Tuesday, February 16, 2010


"Under the microscope, I found that snowflakes were miracles of beauty; and it seemed a shame that this beauty should not be seen and appreciated by others. Every crystal was a masterpiece of design and no one design was ever repeated. When a snowflake melted, that design was forever lost. Just that much beauty was gone, without leaving any record behind."

Those eloquent words were written by Wilson “Snowflake” Bentley, who in 1885 became the first person to photograph a single snow crystal. He would go on to photograph more than 5000 snowflakes and make the discovery that no two snowflakes are alike.

In the aftermath of a recent blizzard it’s difficult to think of snow in such a poetic manner. In reality, snow is a mineral, just like salt or even diamonds. At the center of a snowflake is a speck of dust that can contain anything from an outer space particle to volcanic ash. As the snowflake forms around that speck, its shape is altered by humidity, temperature and wind. A snow crystal can be 50 times as wide as it is thick. According to Guinness World Records, the largest snowflake ever recorded was a 15-incher that besieged Fort Keogh, Montana, in 1887.
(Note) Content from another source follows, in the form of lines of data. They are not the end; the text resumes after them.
/-- **M3trig PROVED (REV 6)**: a trigonometric-polynomial field (finitely many real frequency vectors, NO lattice
condition) is continuous and Bohr almost periodic — tree `Fourier.isBohrAlmostPeriodic_trigPoly` (common translation
vectors of finitely many exponentials by compactness of the torus) transported to the real field through the comparison
lemma `Fourier.IsBohrAlmostPeriodic.of_norm_sub_le` — so M3 applies.  (This replaces the Parseval route announced in REV 5;
no Fourier-coefficient bookkeeping is needed.) -/
theorem trigVanishOfUpperMeanSqZero_holds : TrigVanishOfUpperMeanSqZero := by
  classical
  intro S a f hf hm
  -- the complex vector-valued exponential sum behind `f`
  set g : (EuclideanSpace ℝ (Fin 3)) → (Fin 3 → ℂ) := fun x =>
    ∑ n ∈ S, Complex.exp (Complex.I * ∑ j : Fin 3, ((n j : ℝ) : ℂ) * ((x j : ℝ) : ℂ)) • a n with hg_def
  have hg : ∀ x i, ((f x i : ℝ) : ℂ) = g x i := by
    intro x i
    rw [hf x i]
    simp only [hg_def, Finset.sum_apply, Pi.smul_apply, smul_eq_mul]
    exact Finset.sum_congr rfl (fun n _ => mul_comm _ _)
  have hg_ap : Fourier.IsBohrAlmostPeriodic g := Fourier.isBohrAlmostPeriodic_trigPoly S a
  have hgc : Continuous g := by
    refine continuous_finsetSum S (fun n _ => ?_)
    have hphase : Continuous (fun x : (EuclideanSpace ℝ (Fin 3)) =>
        Complex.exp (Complex.I * ∑ j : Fin 3, ((n j : ℝ) : ℂ) * ((x j : ℝ) : ℂ))) := by
      refine Complex.continuous_exp.comp (continuous_const.mul ?_)
      refine continuous_finsetSum _ (fun j _ => continuous_const.mul ?_)
      exact Complex.continuous_ofReal.comp (PiLp.continuous_apply 2 _ j)
    exact hphase.smul continuous_const
  -- continuity of `f`, componentwise from `g`
  have hfi : ∀ i, Continuous (fun x => f x i) := by
    intro i
    have e : (fun x => f x i) = fun x => (g x i).re := by
      funext x; rw [← hg x i, Complex.ofReal_re]
    rw [e]
    exact Complex.continuous_re.comp ((continuous_apply i).comp hgc)
  have hfc : Continuous f := by
    have e : f = fun x => WithLp.toLp 2 (fun i => f x i) := by
      funext x; rfl
    rw [e]
    exact (PiLp.continuous_toLp 2 _).comp (continuous_pi hfi)
  -- almost periodicity of `f` by comparison with `g`
  have hcomp : ∀ x τ, ‖f (x + τ) - f x‖ ≤ Real.sqrt 3 * ‖g (x + τ) - g x‖ := by
    intro x τ
    refine norm_le_sqrt3_mul _ _ (fun i => ?_)
    rw [PiLp.sub_apply, Complex.ofReal_sub, hg, hg, Pi.sub_apply]
  have hf_ap : IsBohrAP f := (isBohrAP_iff f).2 (hg_ap.of_norm_sub_le hcomp)
  have h0 : f = 0 := apVanishOfUpperMeanSqZero_holds f hfc hf_ap hm
  intro x
  rw [h0]; rfl


/-- **Row A1apT EXCLUDED (REV 6, sorry-free)**: a KNSS-gauge Type-I ancient mild solution with Bohr-almost-periodic
slices is identically zero. -/
theorem row_A1apT_holds : Row_A1apT := row_A1apT_of_M3 apVanishOfUpperMeanSqZero_holds

/-- **PROVED (REV 5): Row A1trig hinges on M3trig ALONE** (alternative to the S2 `ModeClosure` path):
`MeterNull` (a theorem) + Parseval–Bohr. -/
theorem row_A1trig_of_M3trig (h : TrigVanishOfUpperMeanSqZero) : Row_A1trig := by
  intro C u S c hu _ _ _ _ htrig t ht x
  exact h S (fun n => c n t) (u t) (fun y i => htrig t ht y i) (le_of_eq (meterNull_holds C u hu t ht)) x

/-- **Row A1trig EXCLUDED (REV 6, sorry-free)**: a KNSS-gauge Type-I ancient mild solution whose slices are
trigonometric polynomials with finitely many (possibly incommensurate) real frequencies is identically zero. -/
theorem row_A1trig_holds : Row_A1trig := row_A1trig_of_M3trig trigVanishOfUpperMeanSqZero_holds

/-- Bridge BY NAME (census lattice): the A-block hard core (L′) contains the almost-periodic cell. -/
theorem row_A1apT_of_typeIAncientLiouville (h : Theses.SymmetryModuliCount.TypeIAncientLiouville) :
    Row_A1apT :=
  fun C u hu _ => h C u (isTypeIAncientMild_iff.1 hu)

/-! ## 4. The wall: the almost-periodic cell in the BOUNDED class (small divisors) -/

/-- **Row A1ap** (proposed census row; OPEN — the wall of this line): a bounded ancient mild solution
(duality class of census A1) with Bohr-almost-periodic slices has constant slices.  Without the Type-I rate
the meter is only non-increasing; for an infinite frequency module the spectral gap closes (small divisors).
Not attacked here; recorded with its bridge from A1. -/
def Row_A1ap : Prop :=
  ∀ u : ℝ → (EuclideanSpace ℝ (Fin 3)) → (EuclideanSpace ℝ (Fin 3)), FluidPDE.IsBoundedAncientMildSolution 1 u →
    (∀ t < 0, AEStronglyMeasurable (u t) volume) → (∀ t < 0, IsBohrAP (u t)) →
      ∀ t < 0, ∃ b : (EuclideanSpace ℝ (Fin 3)), u t =ᵐ[volume] fun _ => b

/-- Bridge BY NAME: census A1 (`LiouvilleConjectureNS`, KNSS bounded ancient Liouville) contains the wall. -/
theorem row_A1ap_of_liouvilleConjectureNS (h : Literature.Analysis.FluidPDE.LiouvilleConjectureNS) :
    Row_A1ap :=
  fun u hu hmeas _ => h u hu hmeas


end Summit.NavierStokesRegularity.NavierStokesRegularity.Theorems.ScenarioCensus.BohrMeter

namespace Summit.NavierStokesRegularity.NavierStokesRegularity.Theorems.ScenarioCensus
As Bentley documented with his photographs, individual snowflakes can be beautiful, but blizzard conditions make for dangerous roadways. Although snow and ice are bad for driving, these natural substances pose no threat to our environment. The methods we use to remove snow and ice, however, can be harmful to our natural resources.

Because it is readily available, effective, and inexpensive, salt is typically the first line of defense to make our roadways safer. Yes, salt is a natural resource, but excess salt can saturate and destroy soil’s natural structure and result in erosion. High concentrations of salt can damage and kill vegetation - a vital buffer between land and water - and pose a serious threat to fresh water ecosystems and fish. Excess salt can also get into our groundwater and runoff into reservoirs affecting our drinking water.
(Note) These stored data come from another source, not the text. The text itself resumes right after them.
import Literature.Probability.RandomPlanarGeometry.SAWStripTMAt
import HarnessLib

/-!
# Evaluations of the strip transfer matrix at the fugacities of the pulled free-energy certificates (part B: y = 256/81, 3, 4) (`native_decide`)

Topic `Literature/Probability/RandomPlanarGeometry`. Compiled evaluations `StripTM.dpAt p 10000 l 40 (2^64) 81`
(`SAWStripTMAt.lean`) for spans `l = 2, …, 5` at the fugacities `x = p/10⁴` used by the tilted Kraft certificates of
`SAWPulledFreeEnergyZ2SharpTilts.lean` (pulled-SAW free-energy enclosures on `ℤ²` at the tilts `y = a/b` of the tree's
`checkW_16_a_b` certificates). Method: Kesten (1963) §4, Jensen (2004) §2 eq. (4). The only non-standard axiom is
`Lean.ofReduceBool` (`native_decide`, declared `computational`).
-/

namespace Literature.Probability.RandomPlanarGeometry.SAW.StripTM

/-- Span 2 at fugacity `2070/10000` (tilt `y = 256/81`). [cite: Jensen2004SAWLowerBounds, §2] -/
theorem dpAt_two_2070 : dpAt 2070 10000 2 40 (2 ^ 64) 81 = 7893133539337004 := by native_decide

/-- Span 3 at fugacity `2070/10000` (tilt `y = 256/81`). [cite: Jensen2004SAWLowerBounds, §2] -/
theorem dpAt_three_2070 : dpAt 2070 10000 3 40 (2 ^ 64) 81 = 175710166483434 := by native_decide

/-- Span 4 at fugacity `2070/10000` (tilt `y = 256/81`). [cite: Jensen2004SAWLowerBounds, §2] -/
theorem dpAt_four_2070 : dpAt 2070 10000 4 40 (2 ^ 64) 81 = 4242277510092 := by native_decide

/-- Span 5 at fugacity `2070/10000` (tilt `y = 256/81`). [cite: Jensen2004SAWLowerBounds, §2] -/
theorem dpAt_five_2070 : dpAt 2070 10000 5 40 (2 ^ 64) 81 = 108642702175 := by native_decide

/-- Span 2 at fugacity `2145/10000` (tilt `y = 3`). [cite: Jensen2004SAWLowerBounds, §2] -/
theorem dpAt_two_2145 : dpAt 2145 10000 2 40 (2 ^ 64) 81 = 10202793047748015 := by native_decide

/-- Span 3 at fugacity `2145/10000` (tilt `y = 3`). [cite: Jensen2004SAWLowerBounds, §2] -/
theorem dpAt_three_2145 : dpAt 2145 10000 3 40 (2 ^ 64) 81 = 263855387849940 := by native_decide

/-- Span 4 at fugacity `2145/10000` (tilt `y = 3`). [cite: Jensen2004SAWLowerBounds, §2] -/
theorem dpAt_four_2145 : dpAt 2145 10000 4 40 (2 ^ 64) 81 = 7429055567545 := by native_decide

/-- Span 5 at fugacity `2145/10000` (tilt `y = 3`). [cite: Jensen2004SAWLowerBounds, §2] -/
theorem dpAt_five_2145 : dpAt 2145 10000 5 40 (2 ^ 64) 81 = 222292049341 := by native_decide

/-- Span 2 at fugacity `1752/10000` (tilt `y = 4`). [cite: Jensen2004SAWLowerBounds, §2] -/
theorem dpAt_two_1752 : dpAt 1752 10000 2 40 (2 ^ 64) 81 = 2430843907036727 := by native_decide

/-- Span 3 at fugacity `1752/10000` (tilt `y = 4`). [cite: Jensen2004SAWLowerBounds, §2] -/
theorem dpAt_three_1752 : dpAt 1752 10000 3 40 (2 ^ 64) 81 = 27530220260374 := by native_decide

/-- Span 4 at fugacity `1752/10000` (tilt `y = 4`). [cite: Jensen2004SAWLowerBounds, §2] -/
theorem dpAt_four_1752 : dpAt 1752 10000 4 40 (2 ^ 64) 81 = 332740724866 := by native_decide

/-- Span 5 at fugacity `1752/10000` (tilt `y = 4`). [cite: Jensen2004SAWLowerBounds, §2] -/
theorem dpAt_five_1752 : dpAt 1752 10000 5 40 (2 ^ 64) 81 = 4228371396 := by native_decide

end Literature.Probability.RandomPlanarGeometry.SAW.StripTM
At home we can avoid using salt on our driveways, sidewalks and walkways. When possible, shoveling immediately after the snow stops falling is a good idea. If you’re unable to do so or prefer not to shovel, consider investing in an electric snow blower. True, electric models consume energy, but unlike gas blowers they don’t emit greenhouse gases.

Alternatives to salt for traction include sand or even birdseed (which has the extra benefit of providing food for birds at a time when they really need it). Although these substances won’t melt snow or ice, they will provide a better grip on slick surfaces. Avoid products that contain nitrogen-based urea. Not only are such products more costly, they don’t work when temperatures fall below 20-degrees. Moreover, when urea is applied to the ground it eventually runs off into the street, into storm drains and ends up in our waterways.
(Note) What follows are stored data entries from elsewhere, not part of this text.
import Summits.Ventures.HodgeRepro2.T5LandherrInvariants

/-!
# The invariants `(n, {σ_v}, d₀)` ARE invariants: Shimura's Theorem 2.2 (i) as an `iff`, modulo the Hasse principle
(cell pub-hodge-repro2, seat p3)

Tier-5 N2 support, rows N2.2.7 / N2.2.9 / N2.8.1 of route/T5-N2-route-3.md; the necessity half of file 161. File
161 derives Shimura's «the isomorphism class of (V, ϕ) is determined by n, {σ_v}, and d₀(ϕ)» (Doc. Math. 13 (2008)
Thm 2.2 (i)) from the Hasse principle: same determinant class and same signatures ⇒ congruent. The unstated
converse — that `d₀` and the signatures are invariants of the isomorphism class — is kernel with no display at all:
* `exists_det_eq_mul_norm_of_isCongruent`: congruent Gram matrices have determinants in the same class
  `F^×/N_{K/F}(K^×)` (`det H' = z · star z · det H`, `z = det P`; file 134's `IsCongruent.exists_det_eq`);
* `posDef_of_isCongruent`, `posDef_diagonal_two_iff`, **`sign_add_eq_of_isCongruent`**: over `ℂ`, congruent
  diagonal matrices `diag(a', b')`, `diag(a, b)` with non-zero real entries have equal sign sums — the determinant
  decides whether the signs agree or differ, and positive definiteness (Mathlib's `PosDef`, transported along the
  congruence) decides between `(+, +)` and `(−, −)`; Sylvester's law of inertia in rank 2, without the inertia files;
* `isCongruent_map_of_isCongruent`, `sign_add_eq_of_isCongruent_map`: congruence over `K` gives congruence over
  `ℂ` under every embedding (`star ↦ conj`), hence equal sign sums at every `φ : K → ℂ`;
* **`exists_isometry_pairForm_iff`** — THEOREM 2.2 (i) AS AN `iff` on the rank-2 diagonal forms `pairForm c₁ c₂`
  (seat t6-p5's shape): an isometry exists iff `c₁ c₂ ≡ c₁' c₂'` modulo norms AND the sign sums agree under every
  embedding — `⇐` by file 161's display implication (the Hasse principle `GrossBH2021_Thm3_1_uniqueness K (Fin 2)`,
  the only non-kernel input), `⇒` by the two necessity lemmas; and **`isCongruent_iff_invariants`**, the same in
  Gram form for any size `n` (`IsCongruent H H' ↔` same determinant class ∧ congruent under every `φ`).

Mathlib + files 134 / 156 / 157 / 158 / 161 and their imports; no new display; no device. §8(d): uses an
L-value-free non-vanishing device: NO.
-/

namespace Summit.Ventures.HodgeRepro2.T5LandherrInvariantsIff

open Matrix NumberField NumberField.IsCMField
open scoped ComplexOrder
open Summit.Ventures.HodgeRepro2.T5HermitianDetClass Summit.Ventures.HodgeRepro2.T5HermitianGlobalChain
  Summit.Ventures.HodgeRepro2.T5GramIsometry Summit.Ventures.HodgeRepro2.T5GramSignature
  Summit.Ventures.HodgeRepro2.T5LandherrInvariants Summit.Ventures.HodgeRepro2.T5DatumSimilitude
  Summit.Ventures.HodgeRepro2.T5FinitePlaceSplitClassification

/-! ## Necessity over `ℂ`: the sign sum is a congruence invariant (rank 2) -/

section Complex

/-- Positive definiteness transports along a congruence (`H' = Pᴴ H P`, `P` invertible). -/
theorem posDef_of_isCongruent {n : Type*} [Fintype n] [DecidableEq n] {H H' : Matrix n n ℂ}
    (h : IsCongruent H H') (hH : H.PosDef) : H'.PosDef := by
  obtain ⟨P, hP, rfl⟩ := h
  exact hH.conjTranspose_mul_mul_same (mulVec_injective_iff_isUnit.mpr ((isUnit_iff_isUnit_det P).mpr hP))

/-- `diag(a, b)` over `ℂ` with real entries is positive definite iff `a > 0` and `b > 0`. -/
theorem posDef_diagonal_two_iff (a b : ℝ) :
    (diagonal ![(a : ℂ), (b : ℂ)]).PosDef ↔ 0 < a ∧ 0 < b := by
  rw [posDef_diagonal_iff]
  constructor
  · intro h
    exact ⟨Complex.zero_lt_real.mp (by simpa using h 0), Complex.zero_lt_real.mp (by simpa using h 1)⟩
  · rintro ⟨ha, hb⟩ i
    fin_cases i
    · exact Complex.zero_lt_real.mpr ha
    · exact Complex.zero_lt_real.mpr hb

/-- **Congruent ⇒ equal sign sums** (rank 2, non-zero real entries): the determinant class fixes the product of the
signs, positive definiteness separates `(+, +)` from `(−, −)`. -/
theorem sign_add_eq_of_isCongruent {a b a' b' : ℝ} (ha : a ≠ 0) (hb : b ≠ 0) (ha' : a' ≠ 0) (hb' : b' ≠ 0)
    (h : IsCongruent (diagonal ![(a' : ℂ), (b' : ℂ)]) (diagonal ![(a : ℂ), (b : ℂ)])) :
    (SignType.sign a : ℤ) + SignType.sign b = (SignType.sign a' : ℤ) + SignType.sign b' := by
  -- the determinant class: `a b = |u|² a' b'`
  obtain ⟨u, hu, hdet⟩ := h.exists_det_eq
  rw [det_diagonal, det_diagonal, Fin.prod_univ_two, Fin.prod_univ_two] at hdet
  simp only [Matrix.cons_val_zero, Matrix.cons_val_one] at hdet
  rw [Complex.star_def, ← Complex.normSq_eq_conj_mul_self] at hdet
  have ht : 0 < Complex.normSq u := Complex.normSq_pos.mpr hu.ne_zero
  have hP : a * b = Complex.normSq u * (a' * b') := by exact_mod_cast hdet
  have hsab : (SignType.sign a : ℤ) * SignType.sign b = (SignType.sign a' : ℤ) * SignType.sign b' := by
    have h1 : SignType.sign (a * b) = SignType.sign (a' * b') := by
      rw [hP, sign_mul, sign_pos ht, one_mul]
    rw [sign_mul, sign_mul] at h1
    have := congrArg (fun s : SignType => (s : ℤ)) h1
    simpa only [SignType.coe_mul] using this
  -- positive definiteness
  have hpos : (0 < a' ∧ 0 < b') ↔ (0 < a ∧ 0 < b) := by
    rw [← posDef_diagonal_two_iff, ← posDef_diagonal_two_iff]
    exact ⟨posDef_of_isCongruent h, posDef_of_isCongruent h.symm⟩
  have h2 : (SignType.sign a' = 1 ∧ SignType.sign b' = 1) ↔ (SignType.sign a = 1 ∧ SignType.sign b = 1) := by
    simpa only [sign_eq_one_iff] using hpos
  -- the sixteen sign patterns
  rcases sign_eq_one_or_neg_one a ha with hsa | hsa <;> rcases sign_eq_one_or_neg_one b hb with hsb | hsb <;>
    rcases sign_eq_one_or_neg_one a' ha' with hsa' | hsa' <;>
    rcases sign_eq_one_or_neg_one b' hb' with hsb' | hsb' <;>
    rw [hsa, hsb, hsa', hsb'] at hsab <;> rw [hsa, hsb, hsa', hsb'] at h2 <;> rw [hsa, hsb, hsa', hsb'] <;>
    simp only [SignType.coe_one, SignType.coe_neg_one] at hsab ⊢ <;>
    first
    | decide
    | (exfalso; revert hsab; decide)
    | (exfalso; revert h2; decide)

end Complex

/-! ## Necessity over the CM field, and Theorem 2.2 (i) as an `iff` -/

section CMField

variable {K : Type*} [Field K] [NumberField K] [IsCMField K]

/-- Congruence over `K` gives congruence over `ℂ` under every embedding (`φ ∘ star = conj ∘ φ`). -/
theorem isCongruent_map_of_isCongruent (φ : K →+* ℂ) {n : Type*} [Fintype n] [DecidableEq n]
    {H H' : Matrix n n K} (h : IsCongruent H H') : IsCongruent (H.map φ) (H'.map φ) :=
  isCongruent_map_of_star_comm φ (fun x => complexEmbedding_complexConj K φ x) h

/-- **Congruent ⇒ the same determinant class:** `det H' = z · star z · det H` with `z = det P ≠ 0`. -/
theorem exists_det_eq_mul_norm_of_isCongruent {n : Type*} [Fintype n] [DecidableEq n] {H H' : Matrix n n K}
    (h : IsCongruent H H') : ∃ z : K, z ≠ 0 ∧ H'.det = z * star z * H.det := by
  obtain ⟨u, hu, hdet⟩ := h.exists_det_eq
  exact ⟨u, hu.ne_zero, by rw [hdet, mul_comm (star u) u]⟩

/-- **Congruent under `φ` ⇒ equal sign sums at `φ`** for totally real non-zero coefficients. -/
theorem sign_add_eq_of_isCongruent_map (φ : K →+* ℂ) {c₁ c₂ c₁' c₂' : K}
    (h₁ : star c₁ = c₁) (h₂ : star c₂ = c₂) (h₁' : star c₁' = c₁') (h₂' : star c₂' = c₂')
    (hc₁ : c₁ ≠ 0) (hc₂ : c₂ ≠ 0) (hc₁' : c₁' ≠ 0) (hc₂' : c₂' ≠ 0)
    (h : IsCongruent ((diagonal ![c₁', c₂']).map φ) ((diagonal ![c₁, c₂]).map φ)) :
    (SignType.sign (φ c₁).re : ℤ) + SignType.sign (φ c₂).re =
      (SignType.sign (φ c₁').re : ℤ) + SignType.sign (φ c₂').re := by
  rw [map_diagonal_eq φ h₁' h₂', map_diagonal_eq φ h₁ h₂] at h
  exact sign_add_eq_of_isCongruent (re_ne_zero φ h₁ hc₁) (re_ne_zero φ h₂ hc₂) (re_ne_zero φ h₁' hc₁')
    (re_ne_zero φ h₂' hc₂') h

/-- **Theorem 2.2 (i) in Gram form as an `iff`, modulo the Hasse principle:** two invertible hermitian Gram
matrices over `K` are congruent iff their determinants lie in the same class modulo norms and they are congruent
under every embedding `K → ℂ`. `⇐` is file 161's `isCongruent_of_det_eq_mul_norm` (the display); `⇒` needs nothing. -/
theorem isCongruent_iff_invariants {n : Type*} [Fintype n] [DecidableEq n] {H H' : Matrix n n K}
    (hH : H.IsHermitian) (hH' : H'.IsHermitian) (hdet : IsUnit H.det) (hdet' : IsUnit H'.det)
    (hLandherr : GrossBH2021_Thm3_1_uniqueness K n) :
    IsCongruent H H' ↔
      ((∃ z : K, z ≠ 0 ∧ H'.det = z * star z * H.det) ∧
        ∀ φ : K →+* ℂ, IsCongruent (H.map φ) (H'.map φ)) := by
  constructor
  · intro h
    exact ⟨exists_det_eq_mul_norm_of_isCongruent h, fun φ => isCongruent_map_of_isCongruent φ h⟩
  · rintro ⟨⟨z, -, hz⟩, hreal⟩
    exact isCongruent_of_det_eq_mul_norm hH hH' hdet hdet' z hz hreal hLandherr

/-- **Theorem 2.2 (i) as an `iff` on the rank-2 diagonal forms of seat t6-p5's display:** for totally real non-zero
`c₁ c₂ c₁' c₂'`, an isometry `g` with `pairForm c₁' c₂' (g v) (g w) = pairForm c₁ c₂ v w` exists iff
`c₁ c₂ = c₁' c₂' · z z̄` for some `z ≠ 0` (same `d₀`) AND the sign sums agree under every `φ : K → ℂ` (same
`{σ_v}`). `⇐` = file 161's display implication (the Hasse principle); `⇒` = the two necessity lemmas. -/
theorem exists_isometry_pairForm_iff (hLandherr : GrossBH2021_Thm3_1_uniqueness K (Fin 2))
    {c₁ c₂ c₁' c₂' : K} (h₁ : star c₁ = c₁) (h₂ : star c₂ = c₂) (h₁' : star c₁' = c₁') (h₂' : star c₂' = c₂')
    (hc₁ : c₁ ≠ 0) (hc₂ : c₂ ≠ 0) (hc₁' : c₁' ≠ 0) (hc₂' : c₂' ≠ 0) :
    (∃ g : (K × K) ≃ₗ[K] (K × K), ∀ v w, pairForm c₁' c₂' (g v) (g w) = pairForm c₁ c₂ v w) ↔
      ((∃ z : K, z ≠ 0 ∧ c₁ * c₂ = c₁' * c₂' * (z * star z)) ∧
        ∀ φ : K →+* ℂ, (SignType.sign (φ c₁).re : ℤ) + SignType.sign (φ c₂).re =
          (SignType.sign (φ c₁').re : ℤ) + SignType.sign (φ c₂').re) := by
  constructor
  · intro hg
    have h := isCongruent_diagonal_of_exists_isometry_pairForm hg
    refine ⟨?_, fun φ => sign_add_eq_of_isCongruent_map φ h₁ h₂ h₁' h₂' hc₁ hc₂ hc₁' hc₂'
      (isCongruent_map_of_isCongruent φ h)⟩
    obtain ⟨z, hz, hdet⟩ := exists_det_eq_mul_norm_of_isCongruent h
    refine ⟨z, hz, ?_⟩
    rw [det_diagonal, det_diagonal, Fin.prod_univ_two, Fin.prod_univ_two] at hdet
    simp only [Matrix.cons_val_zero, Matrix.cons_val_one] at hdet
    rw [hdet]
    ring
  · rintro ⟨hnorm, hsign⟩
    exact shimura2008_Thm2_2_i_of_grossBH2021 hLandherr c₁ c₂ c₁' c₂' h₁ h₂ h₁' h₂' hc₁ hc₂ hc₁' hc₂' hnorm hsign

end CMField

end Summit.Ventures.HodgeRepro2.T5LandherrInvariantsIff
To help prevent surface water contamination, snow should be piled in an area that has an adequate depth of soil between the ground level and the water table. The soil and vegetation will act as a filter for pollutants in the melting snow. Always avoid plowing snow into surface waters or near storm drains

We are unaccustomed to blizzard conditions in our area. Still, we should be informed on how best to handle such an abundance of snow and ice so we can protect our abundant natural resources all winter long.